The U.S. Department of Transportation has awarded the City of Minneapolis a $20 million Safe Streets and Roads for All (SS4A) grant to address the highest priority unfunded safety projects on streets in Minneapolis.
The federal grant will be used to deliver safety improvements on high priority projects and actions in the City’s 2023-2025 Minneapolis Vision Zero Action Plan, which outlines priorities for the next three years to advance the City’s goal of ending traffic deaths and severe injuries by 2027.
This significant award of federal funds will allow Minneapolis to implement safety improvements on nearly all high-injury streets (streets with the highest percentage of severe and fatal crashes) that don’t already have a plan for safety-focused investment.

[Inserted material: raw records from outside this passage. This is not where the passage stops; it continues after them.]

import Literature.Analysis.FluidPDE.OneComponentEnstrophyProduction
import Literature.Analysis.FluidPDE.OneComponentSliceBounds
import Literature.Analysis.FluidPDE.OneComponentSliceAlgebra
import HarnessLib

/-!
# One-component regularity: the slice estimate (Lemarié-Rieusset 2016, §11.5, proof of Prop. 11.5, (11.26)–(11.30))

Analysis/FluidPDE proof file (theorems only: no definition, no named fact, no `sorry`).
Search for candidate a priori estimates; no regularity claim (cell `pub-nsfunc`, literature seat:
this file formalises a PUBLISHED computation; nothing new). Fifth brick of the discharge of the
named fact `Literature.Analysis.FluidPDE.oneComponentGradientCriterion`
(`GradientRegularityCriteria.lean`; P. G. Lemarié-Rieusset, *The Navier–Stokes Problem in the
21st Century* (2016), §11.5 Prop. 11.5, PDF pp. 354–357). For one classical slice `v = u(t)`,
`W = ∂ₜu(t)`, `q = p(t)` of a solution of the Navier–Stokes equations (momentum equation and
vorticity equation as hypotheses), with `∇v₃ ∈ L^r`, `2 < r ≤ 6`, the two balances
`R_I = ∫Σᵢ⟪∂ᵢv,∂ᵢW⟫` (`OneComponentEnstrophyProduction`) and `R_G = ∫ω₃(curl W)₃`
(`OneComponentVorticityBalance`), the slice bounds of `OneComponentSliceBounds` and the tree's
weighted key estimate `integral_weight_mul_sq_norm_fderiv_apply_le`, fed into the real-variable
bookkeeping `oneComponent_slice_algebra`, give the differential inequality of the functional
`1 + ‖∇u‖₂² + ‖ω₃‖₂⁴`:

`R_I + 2 ‖ω₃‖₂² R_G ≤ C (1 + ‖∇v₃‖_r^q + ‖∇v‖₂²) (1 + ‖∇v‖₂² + ‖ω₃‖₂⁴)`, `q = 4r/(3r-6)`.

* `oneComponent_slice_le` — the slice estimate, with an existential constant depending on `ν`
  and `r` only.

## References

* [LemarieRieusset2016] P. G. Lemarié-Rieusset, *The Navier–Stokes Problem in the 21st Century*,
  CRC Press 2016, §11.5, proof of Prop. 11.5, (11.26)–(11.30) (held text, PDF pp. 355–356).
* [Zhou2002] Y. Zhou, *A new regularity criterion for the Navier–Stokes equations in terms of the
  gradient of one velocity component*, Methods Appl. Anal. 9 (2002) 563–578.
-/

noncomputable section

open MeasureTheory Set Function Filter Topology InnerProductSpace
open Literature.Analysis.FunctionSpaces
open scoped ENNReal NNReal ContDiff RealInnerProductSpace Laplacian

namespace Literature.Analysis.FluidPDE

section Slice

Safety improvements along 25 miles of high-injury streets (see map) include: Safety islands; protected bikeways; protected intersections; crosswalk signing and striping; pedestrian flashers; road diets; street lighting; mobile-speed wagons to reinforce speed limits; traffic signal improvements at 526 intersections; and additional safety planning work, such as evaluating the speed limit change and quick-build safety treatments.
Upon full execution of the grant agreement, the City has five years to spend SS4A grant funds. The City will be working to install these improvements over the coming years and anticipates planning work to start immediately following the grant agreement, with the majority of improvements in the street occurring between 2026 and 2029.